Go ye therefore, and teach all nations - Matthew 28:19a

Back to Seven Absurdities of Evolution

My response to David

David's Closing Remarks

Jeff,

I appologize for the informal response format.

I would like to address a few of your arguments and their misconceptions of both biological science in general and some misunderstandings you seem to have with the theory of evolution. First, I would like to make clear that microevolution, over a long period of time, results in macro evolution. I do not believe that it is impossible for a species to change into a new "type". For this to occur, the number of changes a population experiences must accumulate to differentiate that population from other populations of what was the same species. Additionally, there is no hard and fast definition of a species, which may have led to your statement about finches:

"For example, while some of Darwin's finches can interbreed and will have fertile offspring, they are classified as different species."

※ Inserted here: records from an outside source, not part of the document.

/-! ## §1. The kernel with per-class flags -/

/-- ★★ **THE PERIODIC-BLOCK NEGATIVE KERNEL WITH PER-CLASS FLAGS** (generalises `…PeriodicBlockViolation.not_pairLevelLaw_of_cell`, whose classes
are all `(η₁-good, η₀-bad)`).  Cell data as in part B; `W` vanishing from `R` on (`0 ≤ R ≤ ϱ`) and `≤ Wsup` on `[7/10, ∞)`; for each class `m` and each
tolerance `η_s` (`s = 0, 1`, both `≤ 3/10`) a CERTIFIED FLAG `i_s m ∈ {0, 1}`: `i_s m = 1` with a capped-goodness certificate `GoodAtScale η_s D` of the
class centre in the supercell motif, or `i_s m = 0` with a badness certificate `¬ MaybeGoodAt η_s D` (`13/10·D + 1 ≤ ϱ`; certificates e.g. from
`…ShellGoodnessCert` / `…ShellBadnessCert`).  If the priced site energies fall short of the CLASS LEVELS `c₀ + c₁·i₀ m + c₂·i₁ m` in total by
`N₀·δ`, `δ > 0`, then `¬ PairLevelLaw W A c₀ c₁ c₂ η₀ η₁` (same block argument: interior sites realise exactly their class flags and levels, the
`O(n²)` boundary is absorbed).  Covers all-strained cells (`i₀ = 0, i₁ = 1`), ALL-BAD cells (`i₀ = i₁ = 0`) and mixed cells. [folklore] -/
theorem not_pairLevelLaw_of_cell_flags {N₀ M k₀ : ℕ} {x : Fin N₀ → E3} {a b : Fin 3 → E3} {cB ϱ diam : ℝ} (hN₀ : 1 ≤ N₀)
    (hsep : PerSep x a) (hdual : ∀ j k, inner ℝ (b j) (a k) = if j = k then (1 : ℝ) else 0) (hb : ∀ j, ‖b j‖ ≤ cB)
    (hdiam : DiamLE x diam) (hk₀ : cB * (ϱ + diam) < k₀ + 1)
    {μ : Fin M → Fin N₀} {σ : Fin M → Fin 3 → ℤ} (hμσ : Function.Injective fun q => (μ q, σ q)) (hσ : ∀ q k, |σ q k| ≤ k₀)
    (hsup : ∀ (m : Fin N₀) (s : Fin 3 → ℤ), (∀ k, |s k| ≤ k₀) → ∃ q, μ q = m ∧ σ q = s)
    {cidx : Fin N₀ → Fin M} (hc : ∀ m, μ (cidx m) = m ∧ σ (cidx m) = 0)
    {W : ℝ → ℝ} {R Wsup : ℝ} (hR0 : 0 ≤ R) (hW : ∀ r, R ≤ r → W r = 0) (hRϱ : R ≤ ϱ)
    (hWle : ∀ r, (7 : ℝ) / 10 ≤ r → W r ≤ Wsup) (hWsup : 0 ≤ Wsup)
    {η₀ η₁ D : ℝ} (hD : 13 / 10 * D + 1 ≤ ϱ) (hη₀ : η₀ ≤ 3 / 10) (hη₁ : η₁ ≤ 3 / 10) {i₀ i₁ : Fin N₀ → ℝ}
    (hfl₀ : ∀ m, (i₀ m = 1 ∧ GoodAtScale η₀ D (superMotif x a μ σ) (cidx m)) ∨ (i₀ m = 0 ∧ ¬ MaybeGoodAt η₀ D (superMotif x a μ σ) (cidx m)))
    (hfl₁ : ∀ m, (i₁ m = 1 ∧ GoodAtScale η₁ D (superMotif x a μ σ) (cidx m)) ∨ (i₁ m = 0 ∧ ¬ MaybeGoodAt η₁ D (superMotif x a μ σ) (cidx m)))
    {A δ : ℝ} (hδ : 0 < δ) {c₀ c₁ c₂ : ℝ}
    (hdef : ∑ m, (((∑ q, W (dist (x m) (superMotif x a μ σ q))) - W 0) / 2 - A) ≤ (∑ m, (c₀ + c₁ * i₀ m + c₂ * i₁ m)) - N₀ * δ) :
    ¬ PairLevelLaw W A c₀ c₁ c₂ η₀ η₁ := by
  intro hlaw
  -- boundary relief per site and the block size
  set β : ℝ := max (((20 * R / 7 + 1) ^ 3 * Wsup) / 2 - A - c₀ - min c₁ 0 - min c₂ 0) 0 with hβ
  have hβ0 : 0 ≤ β := le_max_right _ _
  have hβle : ((20 * R / 7 + 1) ^ 3 * Wsup) / 2 - A - c₀ - min c₁ 0 - min c₂ 0 ≤ β := le_max_left _ _
  obtain ⟨n, hn4, hn1, hbig⟩ : ∃ n : ℕ, 4 * k₀ ≤ n ∧ 1 ≤ n ∧ 48 * (k₀ : ℝ) * β < δ * n := by
    obtain ⟨n₁, hn₁⟩ := exists_nat_gt (48 * (k₀ : ℝ) * β / δ)
    refine ⟨max (4 * k₀ + 1) n₁, by omega, by omega, ?_⟩
    have h1 : (n₁ : ℝ) ≤ ((max (4 * k₀ + 1) n₁ : ℕ) : ℝ) := by exact_mod_cast le_max_right _ _
    rw [div_lt_iff₀ hδ] at hn₁
    nlinarith
  -- re-index the `n`-block by `Fin N`
  suffices key : ∀ (N : ℕ) (e : (Fin N₀ × (Fin 3 → Fin n)) ≃ Fin N), False from key _ (Fintype.equivFin _)
  intro N e
  have hNcard : Fintype.card (Fin N₀ × (Fin 3 → Fin n)) = N := card_reindex e
  have hNval : (N : ℝ) = N₀ * (n : ℝ) ^ 3 := by
    rw [← hNcard, Fintype.card_prod, Fintype.card_fin, Fintype.card_fun, Fintype.card_fin, Fintype.card_fin]
    push_cast
    ring
  have hYsep := block_sep hsep n
  have hYinj := block_injective hsep n
  have hmain := hlaw N (block x a n ∘ e.symm) (injective_reindex e hYinj) (sep_reindex e hYsep)
  have h2U := interactionEnergy_reindex e (block x a n) W
  have hg₀ := goodCount_reindex e (block x a n) η₀
  have hg₁ := goodCount_reindex e (block x a n) η₁
  -- abbreviations: the flags, the site sums, the class deficits
  set ind₀ : Fin N₀ × (Fin 3 → Fin n) → ℝ := fun p => if GoodAt η₀ (block x a n ∘ e.symm) (e p) then (1 : ℝ) else 0 with hind₀
  set ind₁ : Fin N₀ × (Fin 3 → Fin n) → ℝ := fun p => if GoodAt η₁ (block x a n ∘ e.symm) (e p) then (1 : ℝ) else 0 with hind₁
  set S : Fin N₀ × (Fin 3 → Fin n) → ℝ := fun p => ∑ q, W (dist (block x a n p) (block x a n q)) with hSdef
  set r : Fin N₀ → ℝ := fun m => ((∑ q, W (dist (x m) (superMotif x a μ σ q))) - W 0) / 2 - A with hr
  set lev : Fin N₀ → ℝ := fun m => c₀ + c₁ * i₀ m + c₂ * i₁ m with hlev
  -- the doubled per-site excess has non-negative total (this is the law on the block)
  set X : Fin N₀ × (Fin 3 → Fin n) → ℝ := fun p => S p - W 0 - 2 * A - 2 * c₀ - 2 * c₁ * ind₀ p - 2 * c₂ * ind₁ p with hX
  have hXsum : ∑ p, X p = (∑ p, S p) - N * W 0 - N * (2 * A) - N * (2 * c₀) - 2 * c₁ * (∑ p, ind₀ p) - 2 * c₂ * (∑ p, ind₁ p) := by
    simp only [hX, Finset.sum_sub_distrib, Finset.sum_const, Finset.card_univ, hNcard, nsmul_eq_mul, ← Finset.mul_sum]
  have hsumX : 0 ≤ ∑ p, X p := by
    rw [hXsum]
    rw [hg₀, hg₁] at hmain
    linarith only [hmain, h2U]
  -- interior sites: exact site sum, flags `(bad, good)`
  have hint : ∀ p : Fin N₀ × (Fin 3 → Fin n), Interior k₀ n p.2 → X p = 2 * (r p.1 - lev p.1) := by
    rintro ⟨m, t⟩ ht
    have hS : S (m, t) = ∑ q, W (dist (x m) (superMotif x a μ σ q)) := by
      simp only [hSdef]
      exact siteSum_block_eq (n := n) hsep hdual hb hdiam hk₀ hμσ hσ hsup hW hRϱ ht m
    have h0 : ind₀ (m, t) = i₀ m := by
      rcases hfl₀ m with ⟨hi, hG⟩ | ⟨hi, hB⟩
      · rw [hi]; simp only [hind₀]
        exact if_pos (goodAt_block_of_superMotif hdual hb hdiam hk₀ hσ hsup hc hD e ht hG)
      · rw [hi]; simp only [hind₀]
        exact if_neg (not_goodAt_block_of_superMotif hsep hdual hb hdiam hk₀ hμσ hσ hsup hc hD hη₀ e ht hB)
    have h1 : ind₁ (m, t) = i₁ m := by
      rcases hfl₁ m with ⟨hi, hG⟩ | ⟨hi, hB⟩
      · rw [hi]; simp only [hind₁]
        exact if_pos (goodAt_block_of_superMotif hdual hb hdiam hk₀ hσ hsup hc hD e ht hG)
      · rw [hi]; simp only [hind₁]
        exact if_neg (not_goodAt_block_of_superMotif hsep hdual hb hdiam hk₀ hμσ hσ hsup hc hD hη₁ e ht hB)
    simp only [hX, hr, hlev, h0, h1, hS]
    ring
  -- boundary sites: `X p ≤ 2β`
  have hbdry : ∀ p : Fin N₀ × (Fin 3 → Fin n), X p ≤ 2 * β := by
    intro p
    have hS : S p ≤ W 0 + (20 * R / 7 + 1) ^ 3 * Wsup := by
      simp only [hSdef]
      exact siteSum_le_of_sep hYinj hYsep hR0 hW hWle hWsup p
    have h₀ : min c₁ 0 ≤ c₁ * ind₀ p := by
      by_cases hq : GoodAt η₀ (block x a n ∘ e.symm) (e p)
      · have : ind₀ p = 1 := by simp only [hind₀]; exact if_pos hq
        rw [this, mul_one]; exact min_le_left _ _
      · have : ind₀ p = 0 := by simp only [hind₀]; exact if_neg hq
        rw [this, mul_zero]; exact min_le_right _ _
    have h₁ : min c₂ 0 ≤ c₂ * ind₁ p := by
      by_cases hq : GoodAt η₁ (block x a n ∘ e.symm) (e p)
      · have : ind₁ p = 1 := by simp only [hind₁]; exact if_pos hq
        rw [this, mul_one]; exact min_le_left _ _
      · have : ind₁ p = 0 := by simp only [hind₁]; exact if_neg hq
        rw [this, mul_zero]; exact min_le_right _ _
    have hXp : X p = S p - W 0 - 2 * A - 2 * c₀ - 2 * c₁ * ind₀ p - 2 * c₂ * ind₁ p := rfl
    rw [hXp]
    linarith only [hS, h₀, h₁, hβle]
  -- split the total into interior and boundary
  have hsplit := (Finset.sum_filter_add_sum_filter_not (Finset.univ : Finset (Fin N₀ × (Fin 3 → Fin n)))
    (fun p => Interior k₀ n p.2) X).symm
  have hI : ∑ p ∈ Finset.univ.filter (fun p : Fin N₀ × (Fin 3 → Fin n) => Interior k₀ n p.2), X p =
      (interiorSet k₀ n).card * ∑ m, 2 * (r m - lev m) := by
    rw [← sum_interior_class]
    exact Finset.sum_congr rfl fun p hp => hint p (Finset.mem_filter.1 hp).2
  have hB : ∑ p ∈ Finset.univ.filter (fun p : Fin N₀ × (Fin 3 → Fin n) => ¬ Interior k₀ n p.2), X p ≤
      N₀ * ((n : ℝ) ^ 3 - (interiorSet k₀ n).card) * (2 * β) := by
    rw [← card_boundary N₀ k₀ n]
    have := Finset.sum_le_card_nsmul (Finset.univ.filter (fun p : Fin N₀ × (Fin 3 → Fin n) => ¬ Interior k₀ n p.2)) X (2 * β)
      fun p _ => hbdry p
    rwa [nsmul_eq_mul] at this
  -- the class deficit
  have hdef' : ∑ m, 2 * (r m - lev m) ≤ -(2 * N₀ * δ) := by
    have h1 : ∑ m, 2 * (r m - lev m) = 2 * (∑ m, r m) - 2 * ∑ m, lev m := by
      rw [← Finset.mul_sum, Finset.sum_sub_distrib]
      ring
    rw [h1]
    have h2 : ∑ m, r m ≤ (∑ m, lev m) - N₀ * δ := by simp only [hr, hlev]; exact hdef
    linarith only [h2]
  -- interior count bounds
  have hcardI : ((n : ℝ) - 2 * k₀) ^ 3 ≤ (interiorSet k₀ n).card := by
    have h := card_interior_ge (k₀ := k₀) (n := n) (by omega)
    have h' : (((n - 2 * k₀) ^ 3 : ℕ) : ℝ) ≤ (interiorSet k₀ n).card := by exact_mod_cast h
    have hsub : ((n - 2 * k₀ : ℕ) : ℝ) = (n : ℝ) - 2 * k₀ := by
      rw [Nat.cast_sub (by omega)]
      push_cast
      ring
    rw [Nat.cast_pow, hsub] at h'
    exact h'
  have harith := block_arith hδ hβ0 hn4 hn1 hbig
  have hN₀' : (1 : ℝ) ≤ N₀ := by exact_mod_cast hN₀
  -- `#I · T ≤ u³ · T` for the non-positive class deficit `T`
  have hT0 : ∑ m, 2 * (r m - lev m) ≤ 0 := by
    have : (0 : ℝ) ≤ 2 * N₀ * δ := by positivity
    linarith only [hdef', this]
  have hIle : ((interiorSet k₀ n).card : ℝ) * ∑ m, 2 * (r m - lev m) ≤ ((n : ℝ) - 2 * k₀) ^ 3 * (-(2 * N₀ * δ)) := by
    have h1 : ((interiorSet k₀ n).card : ℝ) * ∑ m, 2 * (r m - lev m) ≤ ((n : ℝ) - 2 * k₀) ^ 3 * ∑ m, 2 * (r m - lev m) :=
      mul_le_mul_of_nonpos_right hcardI hT0
    have h2 : ((n : ℝ) - 2 * k₀) ^ 3 * ∑ m, 2 * (r m - lev m) ≤ ((n : ℝ) - 2 * k₀) ^ 3 * (-(2 * N₀ * δ)) := by
      have hu : (0 : ℝ) ≤ ((n : ℝ) - 2 * k₀) ^ 3 := by
        have : (0 : ℝ) ≤ (n : ℝ) - 2 * k₀ := by
          have : 4 * (k₀ : ℝ) ≤ n := by exact_mod_cast hn4
          linarith
        positivity
      exact mul_le_mul_of_nonneg_left hdef' hu
    exact h1.trans h2
  have hBle : (N₀ : ℝ) * ((n : ℝ) ^ 3 - (interiorSet k₀ n).card) * (2 * β) ≤
      N₀ * ((n : ℝ) ^ 3 - ((n : ℝ) - 2 * k₀) ^ 3) * (2 * β) := by
    have h1 : (n : ℝ) ^ 3 - (interiorSet k₀ n).card ≤ (n : ℝ) ^ 3 - ((n : ℝ) - 2 * k₀) ^ 3 := by linarith only [hcardI]
    have hN₀0 : (0 : ℝ) ≤ N₀ := by linarith only [hN₀']
    have h2β : (0 : ℝ) ≤ 2 * β := by linarith only [hβ0]
    have := mul_le_mul_of_nonneg_left h1 hN₀0
    exact mul_le_mul_of_nonneg_right this h2β
  -- `2 N₀ (β (n³ − u³) − δ u³) < 0`
  have hneg : ((n : ℝ) - 2 * k₀) ^ 3 * (-(2 * N₀ * δ)) + N₀ * ((n : ℝ) ^ 3 - ((n : ℝ) - 2 * k₀) ^ 3) * (2 * β) < 0 := by
    have : ((n : ℝ) - 2 * k₀) ^ 3 * (-(2 * N₀ * δ)) + N₀ * ((n : ℝ) ^ 3 - ((n : ℝ) - 2 * k₀) ^ 3) * (2 * β) =
        2 * N₀ * (β * ((n : ℝ) ^ 3 - ((n : ℝ) - 2 * k₀) ^ 3) - δ * ((n : ℝ) - 2 * k₀) ^ 3) := by ring
    rw [this]
    have h2N : (0 : ℝ) < 2 * N₀ := by linarith only [hN₀']
    have hin : β * ((n : ℝ) ^ 3 - ((n : ℝ) - 2 * k₀) ^ 3) - δ * ((n : ℝ) - 2 * k₀) ^ 3 < 0 := by linarith only [harith]
    exact mul_neg_of_pos_of_neg h2N hin
  rw [hsplit, hI] at hsumX
  linarith only [hsumX, hB, hIle, hBle, hneg]

/-! ## §2. Flag patterns and monotonicity -/

/-- Loosening the tolerance keeps a capped-good site capped-good. [folklore] -/
theorem goodAtScale_mono {η η' D : ℝ} (h : η ≤ η') {M : ℕ} {z : Fin M → E3} {c : Fin M} (hg : GoodAtScale η D z c) :
    GoodAtScale η' D z c := by
  obtain ⟨d, η₀, γ, A, hdD, hor⟩ := hg
  refine ⟨d, η₀, γ, A, hdD, ?_⟩
  rcases hor with ⟨t, hd, hγ, hη, hrest⟩ | ⟨t, hd, hγ, hη, hrest⟩
  · exact Or.inl ⟨t, hd, hγ, hη.trans_le h, hrest⟩
  · exact Or.inr ⟨t, hd, hγ, hη.trans_le h, hrest⟩

/-- Loosening the tolerance keeps a maybe-good site maybe-good; contrapositively a `η'`-badness certificate is an `η`-badness certificate for every
`η ≤ η'`. [folklore] -/
theorem not_maybeGoodAt_anti {η η' D : ℝ} (h : η ≤ η') {M : ℕ} {z : Fin M → E3} {c : Fin M} (hb : ¬ MaybeGoodAt η' D z c) :
    ¬ MaybeGoodAt η D z c := by
  rintro (hg | hfar)
  · exact hb (Or.inl (goodAtScale_mono h hg))
  · exact hb (Or.inr hfar)

/-- The ALL-BAD flag pattern `i = 0`. [folklore] -/
theorem flags_of_allBad {η D : ℝ} {N₀ M : ℕ} {Z : Fin M → E3} {cidx : Fin N₀ → Fin M} (hbad : ∀ m, ¬ MaybeGoodAt η D Z (cidx m)) :
    ∀ m, ((fun _ : Fin N₀ => (0 : ℝ)) m = 1 ∧ GoodAtScale η D Z (cidx m)) ∨ ((fun _ : Fin N₀ => (0 : ℝ)) m = 0 ∧ ¬ MaybeGoodAt η D Z (cidx m)) :=
  fun m => Or.inr ⟨rfl, hbad m⟩

/-- The ALL-GOOD flag pattern `i = 1`. [folklore] -/
theorem flags_of_good {η D : ℝ} {N₀ M : ℕ} {Z : Fin M → E3} {cidx : Fin N₀ → Fin M} (hgood : ∀ m, GoodAtScale η D Z (cidx m)) :
    ∀ m, ((fun _ : Fin N₀ => (1 : ℝ)) m = 1 ∧ GoodAtScale η D Z (cidx m)) ∨ ((fun _ : Fin N₀ => (1 : ℝ)) m = 0 ∧ ¬ MaybeGoodAt η D Z (cidx m)) :=
  fun m => Or.inl ⟨rfl, hgood m⟩

/-! ## §3. The Schur-cut residuals on flagged / all-bad cells -/

/-- ★ **T′♭ DIES FOR EVERY `C_T` ON AN ALL-BAD CELL**: every class centre not `(η₁, D)`-maybe-good (`η₀ ≤ η₁ ≤ 3/10`), mean priced `W`-site energy
below the interior level `eUp + κ_T` by `δ > 0` ⟹ `¬ SchurTopologicalPricing η₀ η₁ w ω A eUp κ_T C_T`.  (hand-1's `cell_T_1255`: every site `1/8`-bad.)
[folklore] -/
theorem not_schurTopologicalPricing_of_cell_allBad {N₀ M k₀ : ℕ} {x : Fin N₀ → E3} {a b : Fin 3 → E3} {cB ϱ diam : ℝ} (hN₀ : 1 ≤ N₀)
    (hsep : PerSep x a) (hdual : ∀ j k, inner ℝ (b j) (a k) = if j = k then (1 : ℝ) else 0) (hb : ∀ j, ‖b j‖ ≤ cB)
    (hdiam : DiamLE x diam) (hk₀ : cB * (ϱ + diam) < k₀ + 1)
    {μ : Fin M → Fin N₀} {σ : Fin M → Fin 3 → ℤ} (hμσ : Function.Injective fun q => (μ q, σ q)) (hσ : ∀ q k, |σ q k| ≤ k₀)
    (hsup : ∀ (m : Fin N₀) (s : Fin 3 → ℤ), (∀ k, |s k| ≤ k₀) → ∃ q, μ q = m ∧ σ q = s)
    {cidx : Fin N₀ → Fin M} (hc : ∀ m, μ (cidx m) = m ∧ σ (cidx m) = 0)
    {w ω : ℝ → ℝ} {A R Wsup : ℝ} (hR0 : 0 ≤ R) (hW : ∀ r, R ≤ r → effPot w ω A r = 0) (hRϱ : R ≤ ϱ)
    (hWle : ∀ r, (7 : ℝ) / 10 ≤ r → effPot w ω A r ≤ Wsup) (hWsup : 0 ≤ Wsup)
    {η₀ η₁ D : ℝ} (hD : 13 / 10 * D + 1 ≤ ϱ) (hη₀₁ : η₀ ≤ η₁) (hη₁ : η₁ ≤ 3 / 10)
    (hbad : ∀ m, ¬ MaybeGoodAt η₁ D (superMotif x a μ σ) (cidx m))
    {eUp κT δ : ℝ} (hδ : 0 < δ)
    (hdef : ∑ m, (((∑ q, effPot w ω A (dist (x m) (superMotif x a μ σ q))) - effPot w ω A 0) / 2 - A) ≤ N₀ * (eUp + κT - δ))
    (CT : ℝ) : ¬ SchurTopologicalPricing η₀ η₁ w ω A eUp κT CT := fun h =>
  not_pairLevelLaw_of_cell_flags hN₀ hsep hdual hb hdiam hk₀ hμσ hσ hsup hc hR0 hW hRϱ hWle hWsup hD (hη₀₁.trans hη₁) hη₁
    (flags_of_allBad fun m => not_maybeGoodAt_anti hη₀₁ (hbad m)) (flags_of_allBad hbad) hδ
    (hdef.trans (le_of_eq (by simp; ring))) (pairLevelLaw_of_schurTopologicalPricing h)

What we see in the case of these separate species of finches is likely a combination of the morphological species concept (i.e. two species are differentiated by their appearance) as well as the recognition species concept (i.e. these two finches do not recognize members of the opposite species as mates and, because of this, do not readily mate with one another in the wild). Indeed it is true that many animal species which you or I would call separate species can in fact, produce viable offspring. Another example of this is the Mule and Whitetail deer. The Mule and Whitetail deer populations in some parts of the United States intersect, and at those intersections it is unusual, but not unheard of, for the two species to interbreed.

Next, you make the point that:

"Using the E. coli's 20 minute reproduction rate, if we got a mutation in every cycle, it would take about 8.7 hours to get our first letter 'm'. For humans with a 20 year reproduction cycle, it would take 520 years"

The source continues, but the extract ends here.